# Lake Martin info wanted



## Smackdaddy53 (Dec 31, 2012)

Bull striper have been on fire along shorelines with plum spooks.


----------



## TexasSightcaster (Apr 4, 2019)

Smackdaddy53 said:


> Bull striper have been on fire along shorelines with plum spooks.


You pulled this off the auto fishing report generator, didn’t you?


----------



## Skram (Feb 8, 2019)

Also to clarify. It's Lake Martin in Alabama. Not sure if other states have a Lake Martin also.


----------



## BassFlats (Nov 26, 2018)

I fished that reservoir years ago with a guide. He said the fishing varies with the level of the water. When we fished it the water was way down and the dams were not running. We caught largemouth and alabama bass but no stripers. If the water is down and the house you rented has a dock, you may not be able to use it.


----------



## Clayton (Feb 24, 2018)

I grew up going to Lake Martin every weekend all the way through college. The lake is on average quite deep (~30-45'). The area you are staying does have some shallower areas however many of the stripper guides fish the deeper water (~100-150') near the dam with deep drop spinning tackle. 

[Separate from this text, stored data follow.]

import Summits.BirchSwinnertonDyer.BirchSwinnertonDyer.Theorems.PrintX9JetchevX9SwapPrime
import Summits.BirchSwinnertonDyer.Rank1Residual.X10.LeafDischargeX10b
import Summits.BirchSwinnertonDyer.Rank1Residual.X9.LeafDischargeKolyvaginShift
import HarnessLib

/-!
# J₃ twin (crux 21340, route PrintX10b, rev 3b) of p4's X9 Jetchev chain — the λ′ half of Kolyvagin's PRIME SWAP on an X10b Heegner frame (a fresh Kolyvagin prime ℓ′ of prescribed local behaviour)

Cell `bsd-print-x9`, seat p3 g2 (idle-prover assignment, plan g3 20:01Z); `--supports stmt-BirchSwinnertonDyer-21340`;
THEOREMS ONLY, route-free (no `Theses` import), nothing booked, no item closed. This file is p4 g2's
`PrintX9JetchevX9SwapPrime.lean` with the X9 leaf binder `(hX9 : ClassX9 W p)` replaced by `(hX10 : ClassX10 W p)` (so `p = 3`,
good ordinary at 3, `E[3]` irreducible; the frame binders — `K` imaginary quadratic Heegner for `N_E` with `p` split,
`d_K ∉ {−3,−4}` — unchanged), the ClassX9 dot-lemmas replaced by ty2's ClassX10 twins of the SAME signature
(files F/H/J/K of the discharge interface: `ClassX10.irr/ne_two`, `ClassX10.cor32_localOrder_of_heegner`,
`ClassX10.exists_kolyvaginPrime_addOrderOf_localization_eq(_shift)_of_heegner`), and every X9-chain theorem it calls
replaced by its twin in this series (`…classX10b…` / `…X10b…`, namespace `JET.SplitThree`); p4's p-GENERIC bricks
(`…_of_irreducible_of_split`, `…_of_prop37_2_of_split`, §6 abstractions) are imported, not copied. Statements and
proofs otherwise byte-for-byte. The shifted Lemma 6.1 is ty2's `ClassX10.exists_kolyvaginPrime_addOrderOf_localization_eq_shift_of_heegner` (file J). CONDITIONAL exactly as the X9 original (named facts displayed as binders); nothing
asserted about any curve. beyond-print: as the X9 original, now at `p = 3` on the rev-3b frames.
[cite: McCallumLMS1991, §3 Cor. 3.2, §5 Prop. 5.2 (p. 304)] [cite: Jetchev2008, Lemma 6.1, Rem. 6.2]
-/
set_option autoImplicit false

noncomputable section

open scoped Classical Pointwise
open Function NumberField IsDedekindDomain WeierstrassCurve Field
open Literature.NumberTheory.EllipticCurves Literature.NumberTheory.GaloisRepresentations
open Literature.NumberTheory.EllipticCurves.Jetchev2008 Literature.NumberTheory.EllipticCurves.KolyvaginCocycle
open Literature.NumberTheory.EllipticCurves.ModularForms
open Literature.NumberTheory.GaloisCohomology Literature.NumberTheory.Automorphic
open Literature.NumberTheory.GaloisRepresentations.DiscreteGaloisModule (transverseSubgroup SelmerStructure)
open Summit.BirchSwinnertonDyer.Rank1Residual.JET.SelmerVocabulary
open Summit.BirchSwinnertonDyer.Rank1Residual.JET.GlobalDuality
open Summit.BirchSwinnertonDyer.Rank1Residual.X11b
open Summit.BirchSwinnertonDyer.Rank1Residual.X11b.Three
open Summit.BirchSwinnertonDyer.BirchSwinnertonDyer.Theorems
open Literature.NumberTheory.EllipticCurves.Rank1Residual
open Summit.BirchSwinnertonDyer.Rank1Residual.JET.Swap

namespace Summit.BirchSwinnertonDyer.Rank1Residual.JET.SplitThree

open Summit.BirchSwinnertonDyer.Rank1Residual.JET.Split

variable {K : Type} [Field K] [NumberField K] (W : WeierstrassCurve ℚ) [W.IsElliptic]
  [W.IsGloballyMinimal] [NeZero (W.conductorNorm ℤ)]

section Prime

variable (τ : K ≃ₐ[ℚ] K) (p : ℕ) [Fact p.Prime] [NeZero (p ^ 1)]
  [Finite (geomTorsion (W.baseChange K) ((p ^ 1 : ℕ) : ℤ))]
  (e : geomTorsion (W.baseChange K) ((p ^ 1 : ℕ) : ℤ) → geomTorsion (W.baseChange K) ((p ^ 1 : ℕ) : ℤ) →
    AlgebraicClosure K)
  (hμ : ∀ S T, e S T ^ (p ^ 1) = 1)
  (hadd₁ : ∀ S₁ S₂ T, e (S₁ + S₂) T = e S₁ T * e S₂ T)
  (hadd₂ : ∀ S T₁ T₂, e S (T₁ + T₂) = e S T₁ * e S T₂)
  (hgal : ∀ (g : absoluteGaloisGroup K) (S T : geomTorsion (W.baseChange K) ((p ^ 1 : ℕ) : ℤ)),
    g • e S T = e (g • S) (g • T))
  (halt : ∀ T, e T T = 1) (hnondeg : ∀ T, (∀ S, e S T = 1) → T = 0)
  (hτe : ∀ S T, liftAut τ (e S T) =
    e ((isLiftOfAut_liftAut τ).torsionMap W ((p ^ 1 : ℕ) : ℤ) S)
      ((isLiftOfAut_liftAut τ).torsionMap W ((p ^ 1 : ℕ) : ℤ) T))

include halt hnondeg hτe in
/-- **The `λ'` half of Kolyvagin's swap** (McCallum, proof of Prop. 5.2, pp. 305–306, with Lemma 5.3
and Cor. 3.2; run at level `p` on the root class). Data: the frame (`K` imaginary quadratic,
`(N_E, d_K) = 1`, `d_K < −4`, `p` odd, `ρ̄_{E,p}` onto, `τ ≠ 1`, `τ² = 1`), the level-`p` Poitou–Tate
package and Weil datum, a transverse family `𝒯` at level `p` (`τ`-stable, self-dual at the places over
Kolyvagin primes) with the local index `hloc`, the Gross 5.3 sign `ε` (`h53`, Kolyvagin-guarded), a
square-free conductor `n` of Kolyvagin primes of index `≥ 1 + u` with data at its divisors whose derived
point `P_n` has EXACT depth `u`, a prime `ℓ₀ ∣ n`, and bounds `j ≥ u`, `b`. CONCLUSION: a Kolyvagin
prime `ℓ' > b` of index `≥ 1 + j`, `ℓ' ∤ n`, with places `λ' ∋ ℓ'`, `λ₀ ∋ ℓ₀`, a class
`t ∈ (H¹_{𝓕(n/ℓ₀)^{λ₀}})^{−e₀}` (`e₀ = ε·(−1)^{#primes of n}`) with `loc_{λ'} t ≠ 0`, and
`loc_{λ'} c_{1+u}(P_n) ≠ 0`. [cite: McCallumLMS1991, §5 proof of Prop. 5.2 (pp. 305–306), Lemma 5.3]
[cite: Jetchev2008, Lemma 5.1, Lemma 5.2 (iii)] -/
theorem exists_swapPrime_classX10b (hK : IsImaginaryQuadratic K)
    (hD3 : NumberField.discr K ≠ -3) (hD4 : NumberField.discr K ≠ -4)
    (hH : SatisfiesHeegnerHypothesis (W.conductorNorm ℤ) K) (hX10 : ClassX10 W p)
    (hHp : SatisfiesHeegnerHypothesis p K) (hτ1 : τ ≠ 1) (hττ : τ * τ = 1)
    (Dt : ModularParametrizationData W (W.conductorNorm ℤ)) (β : ℤ) (ι : K →+* ℂ)
    (inv : LocalInvariants K (p ^ 1)) (hperf : inv.IsPerfect) (hvan : inv.SumLocalTermEqZero)
    (hSC : inv.SelmerComplement) (hinv : inv.IsConjCompatible τ)
    (𝒯 : SelmerStructure ((W.baseChange K).torsionGaloisModule ((p ^ 1 : ℕ) : ℤ)))
    (h𝒯σ : ∀ (c : ℕ), Squarefree c →
      (∀ q ∈ c.primeFactors, Zhang2014.IsKolyvaginPrime (W.conductorNorm ℤ) W K p q) →
      ∀ (v w : HeightOneSpectrum (𝓞 K)) (h : τ • v = w), v ∈ placesDividing K c →
      ∀ x : galoisCohomology (((W.baseChange K).torsionGaloisModule ((p ^ 1 : ℕ) : ℤ)).toLocal
        (Sum.inr v : Place K)) 1,
      x ∈ 𝒯 (Sum.inr v) → conjActPlace W τ ((p ^ 1 : ℕ) : ℤ) h x ∈ 𝒯 (Sum.inr w))
    (h𝒯sd : ∀ (c : ℕ), Squarefree c →
      (∀ q ∈ c.primeFactors, Zhang2014.IsKolyvaginPrime (W.conductorNorm ℤ) W K p q) →
      ∀ v ∈ placesDividing K c,
      inv.dualTransported 𝒯 (weilDualIntertwining (W.baseChange K) (p ^ 1) e hμ hadd₁ hadd₂ hgal)
        (Sum.inr v) = 𝒯 (Sum.inr v))
    (hloc : ∀ ℓ : ℕ, Zhang2014.IsKolyvaginPrime (W.conductorNorm ℤ) W K p ℓ →
      1 ≤ Zhang2014.kolyvaginIndex W p ℓ →
      ∀ (v : HeightOneSpectrum (𝓞 K)), (ℓ : 𝓞 K) ∈ v.asIdeal → ∀ (hfix : τ • v = v) (s : ℤ),
      (s = 1 ∨ s = -1) →
      ((W.baseChange K).kummerSelmerStructure ((p ^ 1 : ℕ) : ℤ) (Sum.inr v)).relIndex
        ((conjActPlace W τ ((p ^ 1 : ℕ) : ℤ) hfix - s • AddMonoidHom.id _).ker) = p ^ 1)
    {u j : ℕ} (hju : u ≤ j) (b : ℕ) {n l₀ : ℕ} (hn : Squarefree n)
    (hnK : ∀ q ∈ n.primeFactors, Zhang2014.IsKolyvaginPrime (W.conductorNorm ℤ) W K p q ∧
      1 + u ≤ Zhang2014.kolyvaginIndex W p q)
    (hl₀ : l₀ ∈ n.primeFactors)
    (data : (m : ℕ) → m ∣ n → KolyvaginHeegnerData Dt β ι m)
    (hdvd : ∃ Q : (W.baseChange (ringClassField K ι n)).toAffine.Point,
      ((p ^ u : ℕ) : ℤ) • Q = (data n dvd_rfl).derivedPoint)
    (hndvd : ¬ ∃ Q : (W.baseChange (ringClassField K ι n)).toAffine.Point,
      ((p ^ (u + 1) : ℕ) : ℤ) • Q = (data n dvd_rfl).derivedPoint) :
    ∃ (ℓ' : ℕ) (v' v₀ : HeightOneSpectrum (𝓞 K))
      (t : galoisCohomology ((W.baseChange K).torsionGaloisModule ((p ^ 1 : ℕ) : ℤ)) 1),
      b < ℓ' ∧ Zhang2014.IsKolyvaginPrime (W.conductorNorm ℤ) W K p ℓ' ∧
      1 + j ≤ Zhang2014.kolyvaginIndex W p ℓ' ∧ ℓ' ∉ n.primeFactors ∧
      (ℓ' : 𝓞 K) ∈ v'.asIdeal ∧ (l₀ : 𝓞 K) ∈ v₀.asIdeal ∧
      t ∈ signPart W K τ ((p ^ 1 : ℕ) : ℤ) (-(-W.rootNumber * (-1) ^ n.primeFactors.card))
        (((selmerF W ((p ^ 1 : ℕ) : ℤ) 𝒯 (placesDividing K (n / l₀))).relaxedAt {v₀}).selmerGroup) ∧
      galoisCohomology.localization ((W.baseChange K).torsionGaloisModule ((p ^ 1 : ℕ) : ℤ))
        (Sum.inr v' : Place K) 1 t ≠ 0 ∧
      galoisCohomology.localization ((W.baseChange K).torsionGaloisModule ((p ^ (1 + u) : ℕ) : ℤ))
        (Sum.inr v' : Place K) 1 ((data n dvd_rfl).kolyvaginClass (Fact.out : p.Prime) (1 + u)) ≠ 0 := by
  have hp : p.Prime := Fact.out
  have hp2 : p ≠ 2 := hX10.ne_two
  have hirr : W.HasIrreducibleModPGaloisRep p := hX10.irr
  have hND : IsCoprime ((W.conductorNorm ℤ : ℕ) : ℤ) (NumberField.discr K) :=
    KolyvaginAssembly.isCoprime_discr_of_satisfiesHeegnerHypothesis hK hH
  have hD : NumberField.discr K < -4 := KolyvaginAssembly.discr_lt_neg_four hK ⟨hD3, hD4⟩
  have hn0 : n ≠ 0 := hn.ne_zero
  have hl₀p : l₀.Prime := Nat.prime_of_mem_primeFactors hl₀
  have hl₀n : l₀ ∣ n := Nat.dvd_of_mem_primeFactors hl₀
  have hKol₀ : Zhang2014.IsKolyvaginPrime (W.conductorNorm ℤ) W K p l₀ := (hnK l₀ hl₀).1
  -- §1 the root class `x = c₁(P_n / p^u)`: order `p`, sign `e₀`
  obtain ⟨hA1, Q, hQ, hQP, hord, -⟩ := Koly.exists_tildeClass_of_exactDepth_of_irreducible (Dt := Dt) (β := β)
    (ι := ι) hK hND hD hp hp2 hirr hHp (k := 1) (u := u) le_rfl hn hnK data hdvd hndvd
  -- admissibility of `E(K[n]) ⊆ E(K̄)` mod `p^{1+u}` (irreducibility + `p` split)
  have hA : IsAdmissible (absoluteGaloisGroup K) (data n dvd_rfl).pointsSubgroup ((p ^ (1 + u) : ℕ) : ℤ) :=
    isAdmissible_of_irreducible_of_split hK hp hp2 hirr hHp hn hnK data n dvd_rfl
  set x : galH1Torsion (W.baseChange K) ((p ^ 1 : ℕ) : ℤ) :=
    kolyvaginClass (W.baseChange K) ((p ^ 1 : ℕ) : ℤ)
      ((W.baseChange K).zsmul_geomPoints_surjective_of_charZero
        (by exact_mod_cast pow_ne_zero 1 hp.ne_zero)) hA1 ((data n dvd_rfl).toGeomPoints Q) hQ with hxdef
  have hx0 : x ≠ 0 := by
    intro h
    have : addOrderOf x = 1 := by rw [h, addOrderOf_zero]
    rw [hord, pow_one] at this
    exact hp.one_lt.ne' this
  -- the sign of `x`: transported DOWN from the unconditional sign of `c_{1+u}(P_n)` along `ι_*`
  have hP : (data n dvd_rfl).toGeomPoints (data n dvd_rfl).derivedPoint ∈
      invPoints (absoluteGaloisGroup K) (data n dvd_rfl).pointsSubgroup ((p ^ (1 + u) : ℕ) : ℤ) :=
    KolyCert.toGeomPoints_derivedPoint_mem_invPoints_of_dvd_zhang hK ι Dt hp hND hD hn hnK data n dvd_rfl
  have hroot := JetchevIrreducibleCoreVertex.torsionH1OfDvd_rootClass_of_admissible W hp (data n dvd_rfl) 1 u hA Q
    hA1 hQ hQP hP
  have hdn : p ^ 1 ∣ p ^ (1 + u) := pow_dvd_pow p (Nat.le_add_right 1 u)
  obtain ⟨he₀, hκsign⟩ := sign_conjAct_kolyvaginClass_of_irreducible_of_split hK hD3 hD4 hH hp2 hirr hHp τ hτ1 Dt β ι
    hn (k := 1 + u) (by omega) hnK (data n dvd_rfl)
  set e₀ : ℤ := -W.rootNumber * (-1) ^ n.primeFactors.card with he₀def
  have hxsign : conjAct W τ ((p ^ 1 : ℕ) : ℤ) x = e₀ • x :=
    conjAct_eq_smul_of_torsionH1OfDvd W τ _
      (ShimuraKolyvaginFixedOfTorsion.torsionH1OfDvd_pow_injective_of_torsionBy_eq_bot W
        (torsionBy_eq_bot_of_isImaginaryQuadratic_of_hasIrreducibleModPGaloisRep W K hK hp hirr) 1 u) e₀ x
      (by rw [hroot]; exact hκsign)
  -- §2 the places `λ₀ ∋ ℓ₀`; the conductor `m = n / ℓ₀`
  obtain ⟨v₀, hv₀⟩ := exists_place_natCast_mem (K := K) hl₀p hKol₀.2.2.2.2.1
  have hfix₀ : τ • v₀ = v₀ := smul_place_eq_self_of_natCast_mem τ hl₀p.ne_zero hKol₀.2.2.2.2.1 v₀ hv₀
  set m : ℕ := n / l₀ with hmdef
  have hmn : m ∣ n := Nat.div_dvd_of_dvd hl₀n
  have hm : Squarefree m := hn.squarefree_of_dvd hmn
  have hm0 : m ≠ 0 := hm.ne_zero
  have hmK : ∀ q ∈ m.primeFactors, Zhang2014.IsKolyvaginPrime (W.conductorNorm ℤ) W K p q :=
    fun q hq ↦ (hnK q (Nat.primeFactors_mono hmn hn0 hq)).1
  have hl₀m : l₀ ∉ m.primeFactors := by
    intro h
    have hdvd' : l₀ * l₀ ∣ n := by
      have := Nat.mul_dvd_mul_left l₀ (Nat.dvd_of_mem_primeFactors h)
      rwa [Nat.mul_div_cancel' hl₀n] at this
    exact hl₀p.one_lt.ne' (Nat.isUnit_iff.mp (hn l₀ hdvd'))
  -- §3 the auxiliary class `t` (Jetchev Lemma 5.2 (iii) at the relaxed place `λ₀ ∤ m`)
  have hs : (-e₀ = 1 ∨ -e₀ = -1) := by rcases he₀ with h | h <;> [right; left] <;> omega
  have hcount := Walk.natCard_map_localization_signPart_relaxedAt W τ p 1 e hμ hadd₁ hadd₂ hgal halt
    hnondeg hτe hττ hp2 le_rfl inv hperf hvan hSC hinv 𝒯 hm0 (h𝒯σ m hm hmK) (h𝒯sd m hm hmK) hs
    (fun ℓ hℓ hk _ v hv hfix ↦ hloc ℓ hℓ hk v hv hfix _ hs) l₀ hKol₀ hKol₀.2.2.2.2.2 hl₀m v₀ hv₀
  obtain ⟨t, ht, ht₀⟩ := exists_mem_map_ne_zero _ _ (by rw [hcount, pow_one]; exact hp.one_lt.ne')
  have ht0 : t ≠ 0 := fun h ↦ ht₀ (by rw [h, map_zero])
  have htsign : conjAct W τ ((p ^ 1 : ℕ) : ℤ) t = (-e₀) • t := ((mem_signPart_iff W K τ _ _ _ t).mp ht).2
  -- §4 the decoupled Čebotarev prime `ℓ'`
  obtain ⟨ℓ', hbℓ', hKol', hjℓ', hordloc⟩ :=
    hX10.exists_kolyvaginPrime_addOrderOf_localization_eq_shift_of_heegner K hK hH hHp τ hτ1 (k := 1)
      le_rfl j he₀ x t hxsign htsign ht0 (max b n)
  have hℓ'p : ℓ'.Prime := hKol'.1
  have hbℓ : b < ℓ' := lt_of_le_of_lt (le_max_left b n) hbℓ'
  have hℓ'n : ℓ' ∉ n.primeFactors := fun h ↦ by
    have := Nat.le_of_dvd (Nat.pos_of_ne_zero hn0) (Nat.dvd_of_mem_primeFactors h)
    exact absurd (lt_of_le_of_lt (le_max_right b n) hbℓ') (not_lt.mpr this)
  obtain ⟨v', hv'⟩ := exists_place_natCast_mem (K := K) hℓ'p hKol'.2.2.2.2.1
  obtain ⟨hxloc, htloc⟩ := hordloc v' hv'
  have htv' : galoisCohomology.localization ((W.baseChange K).torsionGaloisModule ((p ^ 1 : ℕ) : ℤ))
      (Sum.inr v' : Place K) 1 t ≠ 0 := by
    intro h
    rw [h, addOrderOf_zero] at htloc
    exact ht0 (AddMonoid.addOrderOf_eq_one_iff.mp htloc.symm)
  have hxv' : galoisCohomology.localization ((W.baseChange K).torsionGaloisModule ((p ^ 1 : ℕ) : ℤ))
      (Sum.inr v' : Place K) 1 x ≠ 0 := by
    intro h
    rw [h, addOrderOf_zero] at hxloc
    exact hx0 (AddMonoid.addOrderOf_eq_one_iff.mp hxloc.symm)
  -- §5 transport one level up at `λ'`: `ι_* x = c_{1+u}(P_n)`, `Γ_{K_λ'}` fixes `E[p^{1+u}]`
  have h1u : 1 + u ≤ Zhang2014.kolyvaginIndex W p ℓ' := le_trans (by omega) hjℓ'
  have htriv : ∀ (g : absoluteGaloisGroup (v'.adicCompletion K))
      (P : geomTorsion (W.baseChange K) ((p ^ (1 + u) : ℕ) : ℤ)), resGal (K := K) (v'.adicCompletion K) g • P = P :=
    Walk.resGal_adicCompletion_smul_torsion_eq_self W hK hKol' h1u v' hv'
  have hxup : galoisCohomology.localization ((W.baseChange K).torsionGaloisModule ((p ^ (1 + u) : ℕ) : ℤ))
      (Sum.inr v' : Place K) 1 ((data n dvd_rfl).kolyvaginClass hp (1 + u)) ≠ 0 := by
    rw [← hroot]
    exact fun h ↦ hxv' ((localization_eq_zero_iff_torsionH1OfDvd W hdn (pow_ne_zero 1 hp.ne_zero)
      (pow_ne_zero _ hp.ne_zero) v' htriv x).mpr h)
  exact ⟨ℓ', v', v₀, t, hbℓ, hKol', hjℓ', hℓ'n, hv', hv₀, ht, htv', hxup⟩


end Prime

end Summit.BirchSwinnertonDyer.Rank1Residual.JET.SplitThree

end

I have had limited luck luck with fly fishing for large mouth bass there. In general Lake Martin is not known as a great fishing lake - water is very clear.

Depending exactly where in the Dadeville area you are there are some underwater lights in front docks that do offer a little fun. 

May be worth looking at some local guides for stripper, fairly certain that there is not a single fly guide on the lake.


----------